Dave Rice

Current position
- Title: Head coach
- Team: Salt Lake Community College
- Conference: Scenic West Athletic Conference

Biographical details
- Born: August 29, 1968 (age 58) Pomona, California, U.S.

Playing career
- 1987–1989: Mt. San Antonio CC
- 1989–1991: UNLV

Coaching career (HC unless noted)
- 1991–1992: UNLV (GA)
- 1993–1994: Chaffey CC (assistant)
- 1994–2004: UNLV (assistant)
- 2004–2005: Utah State (assistant)
- 2005–2011: BYU (associate HC)
- 2011–2016: UNLV
- 2016–2017: Nevada (assistant)
- 2017–2021: Washington (assistant)
- 2023–2024: California Baptist(assistant)
- 2024–present: Salt Lake Community College

Head coaching record
- Overall: 98–54
- Tournaments: 0–2 (NCAA Division I)

= Dave Rice (basketball) =

American basketball coach (born 1968)

David Wayne Rice (born August 29, 1968) is an American college basketball coach for Salt Lake Community College. He is also the former head men's basketball coach at UNLV where he ranks as the program's third-winningest coach.
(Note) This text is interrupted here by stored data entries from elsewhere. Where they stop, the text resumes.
/-!
# Dinh–Nguyên's Theorems A, B, C on a complex torus in EVERY bidegree — mixed hard Lefschetz as an
# isomorphism `Λ^{p,q} ≅ Λ^{g-q,g-p}`, the mixed Lefschetz decomposition, and the indices of inertia of the
# mixed Hodge–Riemann form on `Λ^{p,q}` (the mixed Hodge index theorem), unconditionally

Layer `Literature/Geometry/Kaehler`, namespace `Literature.Geometry.Kaehler.ComplexTorus`; lane `lit-hodgefound`
(Track 2, HodgeConjecture), seat p16, generation 25 (row g25-#1). Sequel of the programme T1–T4 (T4b =
`ComplexTorusMixedHodgeRiemannTimorin`: Timorin's theorem, i.e. mixed Hodge–Riemann and mixed hard Lefschetz
for constant forms of every bidegree on a complex torus). Everything here is PROVED: theorems only, no definition, no
named fact (net debt 0). The three hypotheses under which T2 (`ComplexTorusMixedLefschetzDecomposition`) and T4a
(`ComplexTorusMixedHodgeRiemannForm`) were written — mixed hard Lefschetz for the background, for the background
with its last form dropped, and with its last form repeated — are theorems since T4b; this file discharges them and
draws the consequences that the sources state or use, in every bidegree `(p, q)`:

* §1 **Theorem B** (Dinh–Nguyên Prop. 2.1 (a) / Theorem B for a torus; Cattani Thm. 1.3 "Mixed HLT … is an
  isomorphism"): for positive real `(1,1)`-forms `θ_1, …, θ_r` on `E`, `dim_ℂ E = g = r + p + q`, the mixed
  Lefschetz operator `A ↦ (-θ_1)_ℂ ∧ ⋯ ∧ (-θ_r)_ℂ ∧ A` is a BIJECTION from the forms of type `(p, q)` onto the forms
  of type `(r+p, r+q) = (g-q, g-p)` (`mixedHardLefschetz_bijective_of_pos`, `mixedHardLefschetz_existsUnique_of_pos`);
* §2 **Theorem C** (Prop. 2.1 (c) / Theorem C for a torus; Cattani Thm. 2.2): for a positive background
  `θ_0, …, θ_n`, `g = n + p + q + 2`, `ω = (-θ_n)_ℂ`, every form of type `(p+1, q+1)` is uniquely `B + C ∧ ω` with
  `B` mixed primitive of type `(p+1, q+1)` and `C` of type `(p, q)`; `dim_ℂ P^{p+1,q+1} = C(g,p+1) C(g,q+1) - C(g,p) C(g,q)`
  (so `C(g,p) C(g,q) ≤ C(g,p+1) C(g,q+1)` for `p + q + 2 ≤ g`); over `ℝ` the two summands are complementary
  (`exists_mem_mixedPrimitiveForms_add_wedge_eq_of_pos`, `mixedLefschetzDecomposition_unique_of_pos`,
  `finrank_mixedPrimitiveForms_inf_typeSubmodule_of_pos`, `isCompl_primitiveReal_lefschetzReal_of_pos`);
* §3 on a torus `X = E/Φ(ℤ^ι)`: the real mixed Hodge–Riemann form
  `h_θ(A, B) = Re(ε(k,p,q) ∫_X (-θ_1)_ℂ ∧ ⋯ ∧ (-θ_n)_ℂ ∧ A ∧ B̄)` on `Λ^{p,q}` (T4a `hrFormPQ`,
  `ε(k,p,q) = (-1)^{k(k-1)/2} i^{p-q}`, `k = p + q`, `g = n + k`) is NON-DEGENERATE for every positive background
  (`hrFormPQ_nondegenerate_of_pos`), so `b⁺ + b⁻ = 2 C(g,p) C(g,q)`;
* §4 **the mixed Hodge index theorem in every bidegree**: the indices of inertia `(b⁺, b⁻)` of `h_θ` on `Λ^{p,q}` do
  not depend on the positive background (`sigPos_sigNeg_hrFormPQ_eq_of_pos`, Timorin's deformation argument now
  unconditional), satisfy the recursion `b⁺(p+1,q+1) = 2 dim_ℂ P^{p+1,q+1} + b⁻(p,q)`, `b⁻(p+1,q+1) = b⁺(p,q)` along
  the `h`-orthogonal mixed Lefschetz decomposition — `h` POSITIVE DEFINITE on `P` (Prop. 2.1 (b)), the Lefschetz
  summand isometric to `h^{(p,q)}` of the background with `ω` repeated and the opposite sign `ε(k+2) = -ε(k)`
  (`sigPos_sigNeg_hrFormPQ_succ_succ_of_pos`) — with base `(b⁺, b⁻) = (2 C(g,p) C(g,q), 0)` in bidegrees `(p,0)`,
  `(0,q)`; hence the closed form
  **`b⁺ = 2 Σ_{0 ≤ j ≤ min(p,q)} (-1)^j C(g,p-j) C(g,q-j)`, `b⁻ = 2 Σ_{0 ≤ j < min(p,q)} (-1)^j C(g,p-1-j) C(g,q-1-j)`**
  (`sigPos_sigNeg_hrFormPQ_of_pos`; signature `τ = 2 C(g,p) C(g,q) + 4 Σ_{j<min} (-1)^{j+1} C(g,p-1-j) C(g,q-1-j)`,
  both indices even; `(1,1)`: `(2(g²-1), 2)`; the empty background = the classical Hodge index count on
  `H^{p,q}(X)`, `p + q = g`, Voisin's Thm. 6.33 bidegree by bidegree);
* §5 **the closure of the cone**: for a SEMI-positive background (`θ_j(i·,i·) = θ_j`, `θ_j(iv, v) ≥ 0`) the indices
  can only drop, `b^±(h_θ) ≤` the values above (lower semicontinuity of the indices, T1, and `θ + cη → θ` through
  positive backgrounds), and `h_θ` is non-degenerate iff both bounds are attained (Dinh–Nguyên's §4 "by continuity"
  argument for the boundary of the Hodge–Riemann cone, in every bidegree).

## Sources (held copies read; locators are arXiv PDF pages / chunks)

* T.-C. Dinh, V.-A. Nguyên, *The mixed Hodge–Riemann bilinear relations for compact Kähler manifolds*, GAFA 16
  (2006) 838–849 [DinhNguyen2006] (held `paper:arxiv-math_0501449`). p. 5 (chunk p0005): "**Proposition 2.1.** Let
  `p, q` be integers such that `0 ≤ p, q ≤ p + q ≤ n` and `ω_1, …, ω_{n-p-q+1}` strictly positive forms of
  `Λ^{1,1}(ℂⁿ)`. Define the sesquilinear Hermitian symmetric form `Q(α, β) := i^{p-q} (-1)^{(n-p-q)(n-p-q-1)/2}
  ∗(α ∧ β̄ ∧ Ω)` […] `Ω := ω_1 ∧ ⋯ ∧ ω_{n-p-q}`. Define the mixed primitive subspace
  `P^{p,q}(ℂⁿ) := {α ∈ Λ^{p,q}(ℂⁿ) : α ∧ Ω ∧ ω_{n-p-q+1} = 0}`. Then (a) The operator of multiplication by `Ω` induces
  an isomorphism between `Λ^{p,q}(ℂⁿ)` and `Λ^{n-q,n-p}(ℂⁿ)`. (b) `Q(·,·)` is positive definite on `P^{p,q}(ℂⁿ)`.
  (c) The space `Λ^{p,q}(ℂⁿ)` splits into the `Q`-orthogonal direct sum `Λ^{p,q}(ℂⁿ) = P^{p,q}(ℂⁿ) ⊕ ω_{n-p-q+1} ∧
  Λ^{p-1,q-1}(ℂⁿ)` […]. Proof. See Proposition 1, the Main Theorem and Corollary 2 in [Timorin]." — p. 3 (chunk
  p0003): "**Theorem 1.3 (Timorin's Theorem)** If `X` is a complex torus of dimension `n`, then `Q(·,·)` is positive
  definite on `P^{p,q}(X)`" and Theorem A; p. 4 (chunk p0004): Theorems B ("the linear map
  `τ([α]) := [Ω] ∧ [α]` […] is an isomorphism") and C ("`H^{p,q}(X) = P^{p,q}(X) ⊕ [ω_{n-p-q+1}] ∧ H^{p-1,q-1}(X)`");
  p. 9 (chunk p0009) §4, Prop. 4.1 and its proof ("By continuity, `Q(·,·)` is positive semi-definite on `P^{1,1}(X)`
  […] the Poincaré duality implies that `c ∧ [Ω] = 0`"), Remarks 4.2. On a torus `H^{p,q}(X)` is the space of
  constant forms `Λ^{p,q}`, so Theorems A–C for `X` a torus ARE Prop. 2.1; the tree integrates `∗` against the volume
  (`∫_X`, `torusIntegral`) and carries Voisin's sign `ε(k,p,q)` with `Ω` in front (T4a).
* V. A. Timorin, *Mixed Hodge–Riemann bilinear relations in a linear context*, Funct. Anal. Appl. 32 (1998) 268–272
  [Timorin1998] — Proposition 1, Main Theorem, Corollary 2 (not held; cited through Dinh–Nguyên loc. cit. and
  Cattani p. 3: "Timorin proved the above mixed theorems in the linear algebraic context, i.e. the cohomology algebra
  of a torus").
* E. Cattani, *Mixed Lefschetz theorems and Hodge–Riemann bilinear relations*, IMRN 2008 [Cattani2008MixedLefschetz]
  (held `paper:arxiv-0707.1352`), p. 3 (chunk p0003) Thm. 1.3 (Mixed HLT: "`L_{ω_1} ⋯ L_{ω_m} : H^{k-m}(X, ℂ) →
  H^{k+m}(X, ℂ)` is an isomorphism"), Thm. 1.4 (Mixed HRR); p. 5 (chunk p0005) Def. 2.1 / Thm. 2.2
  ("`V_m = (ker(N^{m+1}) ∩ V_m) ⊕ N V_{m+2}`").
* C. Voisin, *Hodge Theory and Complex Algebraic Geometry I* (2002) [VoisinHodgeI2002], §6.3.2 Thm. 6.32 (the sign
  `(-1)^{k(k-1)/2} i^{p-q}` and definiteness on primitive parts) and Thm. 6.33 with its proof (the Hodge index theorem:
  the signature computed by summing definite pieces of alternating sign over the Lefschetz decomposition), §6.2.3.
* J. Gregory, *Quadratic Form Theory and Differential Equations* (1980) [Gregory1980QuadraticForms], Ch. 2 §2.2
  Thm. 12 / Thm. 14 (Sylvester), §2.3 Thm. 5, Thm. 6 (5), Cor. 7, Cor. 8 (semicontinuity and local constancy of the
  indices; chunks p0077–p0087) — as used in T1.
* H. Lange, *Abelian Varieties over the Complex Numbers* (2023) [Lange2023AbelianVarietiesComplex], §1.1.5
  Prop. 1.1.23 (`dim Λ^{p,q} = C(g,p) C(g,q)`), §1.1.3 Cor. 1.1.19; D. Huybrechts, *Complex Geometry* (2005)
  [Huybrechts2005], §3.1 Examples 3.1.9 ii) (every torus is Kähler: positive backgrounds of every length exist).

Not claimed here: Dinh–Nguyên's Prop. 2.2 (the norm estimate) and their Theorems A–C for general compact Kähler
manifolds (the `dd^c`-method of §3); Timorin's general polytope version.
-/

noncomputable section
He spent the 2016–2017 season as an assistant coach at the University of Nevada, Reno, and an assistant coach at the University of Washington for three seasons (2017–2021).

Rice has served as a Division I assistant coach for 22 seasons. His first 11 seasons as a college assistant he spent at UNLV with those teams tallying 205 wins during that time.
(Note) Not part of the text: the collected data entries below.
variable (ν) in
/-- The dominating function `1_{[-π,π]^ν}(p) · 2π√ν ‖p‖_∞⁻¹` is integrable for `ν ≥ 2`
(`‖p‖⁻¹` is locally integrable in dimension `≥ 2`, Mathlib `locallyIntegrable_of_norm_le_rpow`).
[folklore] -/
theorem integrable_klsBound (hν : 2 ≤ ν) :
    Integrable ((brillouin ν).indicator
      fun p : Fin ν → ℝ => 2 * (π * Real.sqrt ν) * ‖p‖ ^ (-(1 : ℝ))) volume := by
  set g : (Fin ν → ℝ) → ℝ := fun p => 2 * (π * Real.sqrt ν) * ‖p‖ ^ (-(1 : ℝ)) with hg
  set f := (brillouin ν).indicator g with hf
  have hgm : Measurable g := measurable_const.mul (measurable_norm.pow_const _)
  have hmeas : AEStronglyMeasurable f volume :=
    (hgm.indicator (measurableSet_brillouin ν)).aestronglyMeasurable
  have hg0 : ∀ p, 0 ≤ g p := fun p => by positivity
  have hdecay : ∀ p, ‖f p‖ ≤ 2 * (π * Real.sqrt ν) * ‖p‖ ^ (-(1 : ℝ)) := by
    intro p
    rw [Real.norm_eq_abs, abs_of_nonneg (Set.indicator_nonneg (fun q _ => hg0 q) p)]
    exact Set.indicator_le_self' (fun q _ => hg0 q) p
  have hrank : Module.finrank ℝ (Fin ν → ℝ) = ν := Module.finrank_fin_fun ℝ
  have hloc : LocallyIntegrable f volume :=
    locallyIntegrable_of_norm_le_rpow (by rw [hrank]; omega)
      (by rw [hrank]; exact_mod_cast (by omega : 1 < ν)) (Eventually.of_forall hdecay) hmeas
  have hK : IntegrableOn f (brillouin ν) volume :=
    hloc.integrableOn_isCompact (isCompact_brillouin ν)
  have hK' : IntegrableOn g (brillouin ν) volume :=
    (integrableOn_congr_fun (Set.eqOn_indicator (s := brillouin ν) (f := g))
      (measurableSet_brillouin ν)).1 hK
  exact (integrable_indicator_iff (measurableSet_brillouin ν)).2 hK'

/-! ### Step functions on the grid cells -/

/-- A step function `Σ_{j ∈ s} c_j 1_{cell_j}` on the grid cells is measurable. [folklore] -/
theorem measurable_sum_indicator_gridCell {L : ℕ} (s : Finset (TorusSite ν L))
    (c : TorusSite ν L → ℝ) :
    Measurable fun p : Fin ν → ℝ => ∑ j ∈ s, (gridCell j).indicator (fun _ => c j) p :=
  Finset.measurable_sum _ fun j _ => measurable_const.indicator (measurableSet_gridCell j)

/-- `∫ Σ_{j ∈ s} c_j 1_{cell_j} = δ^ν Σ_{j ∈ s} c_j` (each cell has volume `δ^ν`). [folklore] -/
theorem integral_sum_indicator_gridCell {L : ℕ} [NeZero L] (s : Finset (TorusSite ν L))
    (c : TorusSite ν L → ℝ) :
    ∫ p, ∑ j ∈ s, (gridCell j).indicator (fun _ => c j) p = gridStep L ^ ν * ∑ j ∈ s, c j := by
  rw [integral_finsetSum _ (fun j _ =>
    (integrableOn_const (volume_gridCell_lt_top j).ne).integrable_indicator
      (measurableSet_gridCell j))]
  rw [Finset.mul_sum]
  refine Finset.sum_congr rfl fun j _ => ?_
  rw [integral_indicator_const _ (measurableSet_gridCell j), smul_eq_mul, measureReal_def,
    volume_gridCell_toReal]

/-- On the cell `j ∈ s`, `Σ_{j' ∈ s} c_{j'} 1_{cell_{j'}} = c_j` (the cells are disjoint).
[folklore] -/
theorem sum_indicator_gridCell_eq_of_mem {L : ℕ} [NeZero L] {s : Finset (TorusSite ν L)}
    (c : TorusSite ν L → ℝ) {j : TorusSite ν L} (hj : j ∈ s) {p : Fin ν → ℝ}
    (hp : p ∈ gridCell j) : ∑ j' ∈ s, (gridCell j').indicator (fun _ => c j') p = c j := by
  rw [Finset.sum_eq_single_of_mem j hj]
  · exact Set.indicator_of_mem hp _
  · intro b _ hb
    refine Set.indicator_of_notMem (fun hpb => ?_) _
    exact Set.disjoint_left.1 (pairwise_disjoint_gridCell ν L hb) hpb hp

/-- On a cell `j ∉ s`, `Σ_{j' ∈ s} c_{j'} 1_{cell_{j'}} = 0`. [folklore] -/
theorem sum_indicator_gridCell_eq_zero_of_mem {L : ℕ} [NeZero L] {s : Finset (TorusSite ν L)}
    (c : TorusSite ν L → ℝ) {j : TorusSite ν L} (hj : j ∉ s) {p : Fin ν → ℝ}
    (hp : p ∈ gridCell j) : ∑ j' ∈ s, (gridCell j').indicator (fun _ => c j') p = 0 := by
  refine Finset.sum_eq_zero fun b hb => ?_
  refine Set.indicator_of_notMem (fun hpb => ?_) _
  have hbj : b ≠ j := fun h => hj (h ▸ hb)
  exact Set.disjoint_left.1 (pairwise_disjoint_gridCell ν L hbj) hpb hp

/-- Off `[-π,π)^ν`, `Σ_{j ∈ s} c_j 1_{cell_j} = 0`. [folklore] -/
theorem sum_indicator_gridCell_eq_zero_of_not_mem {L : ℕ} [NeZero L] (s : Finset (TorusSite ν L))
    (c : TorusSite ν L → ℝ) {p : Fin ν → ℝ} (hp : p ∉ halfOpenBrillouin ν) :
    ∑ j ∈ s, (gridCell j).indicator (fun _ => c j) p = 0 := by
  refine Finset.sum_eq_zero fun b _ => ?_
  exact Set.indicator_of_notMem (fun hpb => hp (gridCell_subset_halfOpenBrillouin b hpb)) _

/-! ### The step function `S_L = Σ_{j ≠ j₀} F_ν(t_j) 1_{cell_j}` of the punctured Riemann sum -/

/-- **Domination**: `0 ≤ S_L(p) ≤ 1_{[-π,π]^ν}(p) · 2π√ν ‖p‖_∞⁻¹` for every `L ≥ 1`. [folklore] -/
theorem klsStep_le_bound (L : ℕ) [NeZero L] (p : Fin ν → ℝ) :
    0 ≤ ∑ j ∈ (Finset.univ : Finset (TorusSite ν L)).erase (centerIndex ν L),
        (gridCell j).indicator
          (fun _ => klsIntegrand ν fun i => gridStep L * (cellOffset j i : ℝ)) p ∧
      ∑ j ∈ (Finset.univ : Finset (TorusSite ν L)).erase (centerIndex ν L),
        (gridCell j).indicator
          (fun _ => klsIntegrand ν fun i => gridStep L * (cellOffset j i : ℝ)) p ≤
      (brillouin ν).indicator
        (fun p : Fin ν → ℝ => 2 * (π * Real.sqrt ν) * ‖p‖ ^ (-(1 : ℝ))) p := by
  refine ⟨Finset.sum_nonneg fun _ _ =>
    Set.indicator_nonneg (fun _ _ => klsIntegrand_nonneg _ _) _, ?_⟩
  set c : TorusSite ν L → ℝ :=
    fun j => klsIntegrand ν fun i => gridStep L * (cellOffset j i : ℝ) with hc
  have hB0 : ∀ q, 0 ≤ (brillouin ν).indicator
      (fun p : Fin ν → ℝ => 2 * (π * Real.sqrt ν) * ‖p‖ ^ (-(1 : ℝ))) q :=
    fun q => Set.indicator_nonneg (fun q _ => by positivity) q
  by_cases hp : p ∈ halfOpenBrillouin ν
  · obtain ⟨j, hpj⟩ : ∃ j : TorusSite ν L, p ∈ gridCell j := by
      have h : p ∈ ⋃ j : TorusSite ν L, gridCell j := by rwa [iUnion_gridCell ν L]
      exact Set.mem_iUnion.1 h
    by_cases hj : j = centerIndex ν L
    · subst hj
      rw [sum_indicator_gridCell_eq_zero_of_mem c (Finset.notMem_erase _ _) hpj]
      exact hB0 p
    · rw [sum_indicator_gridCell_eq_of_mem c (Finset.mem_erase.2 ⟨hj, Finset.mem_univ _⟩) hpj]
      have hpB : p ∈ brillouin ν := halfOpenBrillouin_subset_brillouin ν hp
      have hp0 : p ≠ 0 := by
        rintro rfl
        refine hj ?_
        by_contra hne
        exact Set.disjoint_left.1 (pairwise_disjoint_gridCell ν L hne) hpj
          (zero_mem_gridCell_centerIndex L)
      have hnp : 0 < ‖p‖ := norm_pos_iff.2 hp0
      set t : Fin ν → ℝ := fun i => gridStep L * (cellOffset j i : ℝ) with ht_def
      have htB : t ∈ brillouin ν := gridCell_subset_brillouin j (klsTag_mem_gridCell j)
      have ht0 : t ≠ 0 :=
        norm_pos_iff.1 (lt_of_lt_of_le (gridStep_pos L) (gridStep_le_norm_klsTag hj))
      rw [Set.indicator_of_mem hpB]
      calc c j = klsIntegrand ν t := rfl
        _ ≤ π * Real.sqrt ν / ‖t‖ := klsIntegrand_le_div_norm htB ht0
        _ ≤ π * Real.sqrt ν / (‖p‖ / 2) :=
            div_le_div_of_nonneg_left (by positivity) (by positivity)
              (by linarith [norm_le_two_mul_norm_klsTag hj hpj])
        _ = 2 * (π * Real.sqrt ν) * ‖p‖ ^ (-(1 : ℝ)) := by
            rw [Real.rpow_neg (norm_nonneg _), Real.rpow_one, div_div_eq_mul_div]
            field_simp
  · rw [sum_indicator_gridCell_eq_zero_of_not_mem _ c hp]
    exact hB0 p

/-- **Pointwise convergence** off the origin: for `p ∈ [-π,π)^ν`, `p ≠ 0`, `S_L(p) → F_ν(p)` as
`L → ∞` (the tag of the cell of `p` is within `δ = 2π/L` of `p`, eventually that cell is not the
central one, and `F_ν` is continuous at `p` since `E(p) > 0`). [folklore] -/
theorem tendsto_klsStep {p : Fin ν → ℝ} (hp : p ∈ halfOpenBrillouin ν) (hp0 : p ≠ 0) :
    Tendsto (fun L : ℕ =>
      ∑ j ∈ (Finset.univ : Finset (TorusSite ν (L + 1))).erase (centerIndex ν (L + 1)),
        (gridCell j).indicator
          (fun _ => klsIntegrand ν fun i => gridStep (L + 1) * (cellOffset j i : ℝ)) p)
      atTop (𝓝 (klsIntegrand ν p)) := by
  have hcell : ∀ L : ℕ, ∃ j : TorusSite ν (L + 1), p ∈ gridCell j := fun L => by
    have h : p ∈ ⋃ j : TorusSite ν (L + 1), gridCell j := by rwa [iUnion_gridCell ν (L + 1)]
    exact Set.mem_iUnion.1 h
  choose j hj using hcell
  -- the grid step tends to zero, so the tags of the cells of `p` tend to `p`
  have hδ : Tendsto (fun L : ℕ => gridStep (L + 1)) atTop (𝓝 0) := by
    have h : Tendsto (fun L : ℕ => ((L + 1 : ℕ) : ℝ)) atTop atTop :=
      tendsto_natCast_atTop_atTop.comp (tendsto_add_atTop_nat 1)
    exact tendsto_const_nhds.div_atTop h
  have htag : Tendsto (fun L : ℕ => fun i => gridStep (L + 1) * (cellOffset (j L) i : ℝ))
      atTop (𝓝 p) := by
    rw [tendsto_iff_norm_sub_tendsto_zero]
    refine squeeze_zero (fun L => norm_nonneg _) (fun L => ?_) hδ
    rw [norm_sub_rev]
    exact norm_sub_klsTag_le (hj L)
  have hcont : ContinuousAt (klsIntegrand ν) p :=
    continuousAt_klsIntegrand (dispersion_pos_of_mem_brillouin
      (halfOpenBrillouin_subset_brillouin ν hp) hp0).ne'
  have hlim : Tendsto (fun L : ℕ =>
      klsIntegrand ν fun i => gridStep (L + 1) * (cellOffset (j L) i : ℝ)) atTop
      (𝓝 (klsIntegrand ν p)) :=
    hcont.tendsto.comp htag
  -- eventually the cell of `p` is not the central one
  refine hlim.congr' ?_
  filter_upwards [(tendsto_order.1 hδ).2 ‖p‖ (norm_pos_iff.2 hp0)] with L hL
  have hjc : j L ≠ centerIndex ν (L + 1) := fun hjc => by
    have h1 := norm_sub_klsTag_le (hj L)
    rw [hjc, klsTag_centerIndex, sub_zero] at h1
    exact absurd (h1.trans_lt hL) (lt_irrefl _)
  exact (sum_indicator_gridCell_eq_of_mem
    (fun j' => klsIntegrand ν fun i => gridStep (L + 1) * (cellOffset j' i : ℝ))
    (Finset.mem_erase.2 ⟨hjc, Finset.mem_univ _⟩) (hj L)).symm

/-- `(2π)^{-ν} ∫ S_L = R_L`: the integral of the step function is the punctured Riemann sum
(`∫ S_L = δ^ν Σ_{j ≠ j₀} F_ν(t_j) = δ^ν Σ_{k ≠ 0} F_ν(2πk/L)` and `δ L = 2π`). [folklore] -/
theorem integral_klsStep_div (ν L : ℕ) [NeZero L] :
    (∫ p, ∑ j ∈ (Finset.univ : Finset (TorusSite ν L)).erase (centerIndex ν L),
        (gridCell j).indicator
          (fun _ => klsIntegrand ν fun i => gridStep L * (cellOffset j i : ℝ)) p) /
        (2 * π) ^ ν = klsRiemannSum ν L := by
  rw [integral_sum_indicator_gridCell, ← sum_klsIntegrand_latticeMomentum_eq,
    klsRiemannSum_of_neZero]
  have hL : (L : ℝ) ≠ 0 := by exact_mod_cast NeZero.ne L
  have h2π : (2 * π : ℝ) ≠ 0 := by positivity
  unfold gridStep
  rw [div_pow]
  field_simp

/-! ### Fact (R) -/

/-- **Fact (R) of `XYOrderProofs.lean`, proved: "passing from sums to integrals"**
(Kennedy–Lieb–Shastry, PRL 61 (1988) 2582, before eq. (2): "taking the usual infinite-volume
limit and passing from sums to integrals"; Dyson–Lieb–Simon, J. Stat. Phys. 18 (1978) 335, §3).
For every `ν ≥ 2` the punctured Riemann sums `R_L = L^{-ν} Σ_{k ≠ 0} F_ν(2πk/L)` of the KLS
integrand (eq. (8)) over the dual torus converge to `I(ν) = (2π)^{-ν} ∫_{[-π,π]^ν} F_ν` as `L → ∞`:
`(2π)^ν R_L` is the integral of the step function `S_L` (tags `t_j ≡ 2πk/L mod 2π` in the cells of
`[-π,π)^ν`, central cell omitted), `S_L → F_ν` off the origin, and `0 ≤ S_L ≤ 2π√ν 1_{[-π,π]^ν}
‖p‖_∞⁻¹ ∈ L¹` for `ν ≥ 2`, so dominated convergence applies.
[Kennedy–Lieb–Shastry 1988, before eq. (2)] [folklore] -/
theorem klsRiemannSum_tendsto_holds : klsRiemannSum_tendsto := by
  intro ν hν
  haveI : Nonempty (Fin ν) := ⟨⟨0, by omega⟩⟩
  -- dominated convergence for the step functions `S_{L+1}`
  have hDCT : Tendsto (fun L : ℕ => ∫ p,
      ∑ j ∈ (Finset.univ : Finset (TorusSite ν (L + 1))).erase (centerIndex ν (L + 1)),
        (gridCell j).indicator
          (fun _ => klsIntegrand ν fun i => gridStep (L + 1) * (cellOffset j i : ℝ)) p) atTop
      (𝓝 (∫ p, (halfOpenBrillouin ν).indicator (klsIntegrand ν) p)) := by
    refine tendsto_integral_of_dominated_convergence
      ((brillouin ν).indicator fun p : Fin ν → ℝ => 2 * (π * Real.sqrt ν) * ‖p‖ ^ (-(1 : ℝ)))
      (fun L => (measurable_sum_indicator_gridCell _ _).aestronglyMeasurable)
      (integrable_klsBound ν hν) (fun L => Eventually.of_forall fun p => ?_) ?_
    · obtain ⟨h0, h1⟩ := klsStep_le_bound (ν := ν) (L + 1) p
      rw [Real.norm_eq_abs, abs_of_nonneg h0]
      exact h1
    · filter_upwards [Measure.ae_ne volume (0 : Fin ν → ℝ)] with p hp0
      by_cases hp : p ∈ halfOpenBrillouin ν
      · rw [Set.indicator_of_mem hp]
        exact tendsto_klsStep hp hp0
      · rw [Set.indicator_of_notMem hp]
        have hzero : ∀ L : ℕ,
            ∑ j ∈ (Finset.univ : Finset (TorusSite ν (L + 1))).erase (centerIndex ν (L + 1)),
              (gridCell j).indicator
                (fun _ => klsIntegrand ν fun i => gridStep (L + 1) * (cellOffset j i : ℝ)) p =
              0 :=
          fun L => sum_indicator_gridCell_eq_zero_of_not_mem _ _ hp
        simp only [hzero]
        exact tendsto_const_nhds
  -- the limit is the Brillouin integral
  have hlimit : ∫ p, (halfOpenBrillouin ν).indicator (klsIntegrand ν) p =
      ∫ p in brillouin ν, klsIntegrand ν p := by
    rw [integral_indicator (show MeasurableSet (halfOpenBrillouin ν) from
      MeasurableSet.univ_pi fun _ => measurableSet_Ico)]
    exact setIntegral_congr_set (halfOpenBrillouin_ae_eq_brillouin ν)
  rw [hlimit] at hDCT
  -- divide by `(2π)^ν` and shift the index
  have h2 : Tendsto (fun L : ℕ => klsRiemannSum ν (L + 1)) atTop (𝓝 (klsIntegral ν)) := by
    have h := hDCT.div_const ((2 * π) ^ ν)
    simp only [integral_klsStep_div] at h
    exact h
  exact (tendsto_add_atTop_iff_nat 1).1 h2

end Literature.MathematicalPhysics.QuantumLattice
In his most recent 11 seasons as an assistant coach, Rice has worked at Utah State, BYU, Nevada and Washington. The cumulative record of those teams during those 11 years was 274-99 for a .735 winning percentage. Those 11 seasons culminated in eight trips to the NCAA Tournament, two berths in the NIT, and eight league championships - six regular season conference titles and two conference tournament titles. Those teams dominated in conference play with six first-place finishes, three second-place finishes and one sixth-place finish.

==Playing career==
Rice played for legendary UNLV coach Jerry Tarkanian, part of the 1989-90 UNLV Runnin' Rebels squad that won the NCAA men's basketball championship. Rice was also a member of the 1990-91 UNLV Runnin' Rebels basketball team that went 34-1 and advanced to the 1991 Final Four. He earned his bachelor's degree from UNLV in 1991 and an MBA in 1993, and was a Rhodes scholar candidate.

==Coaching career==

After graduating from UNLV, Rice began his coaching career as a graduate assistant coach for Jerry Tarkanian during the 1991–92 season. That team finished 26-2 and was #7 in the final AP poll.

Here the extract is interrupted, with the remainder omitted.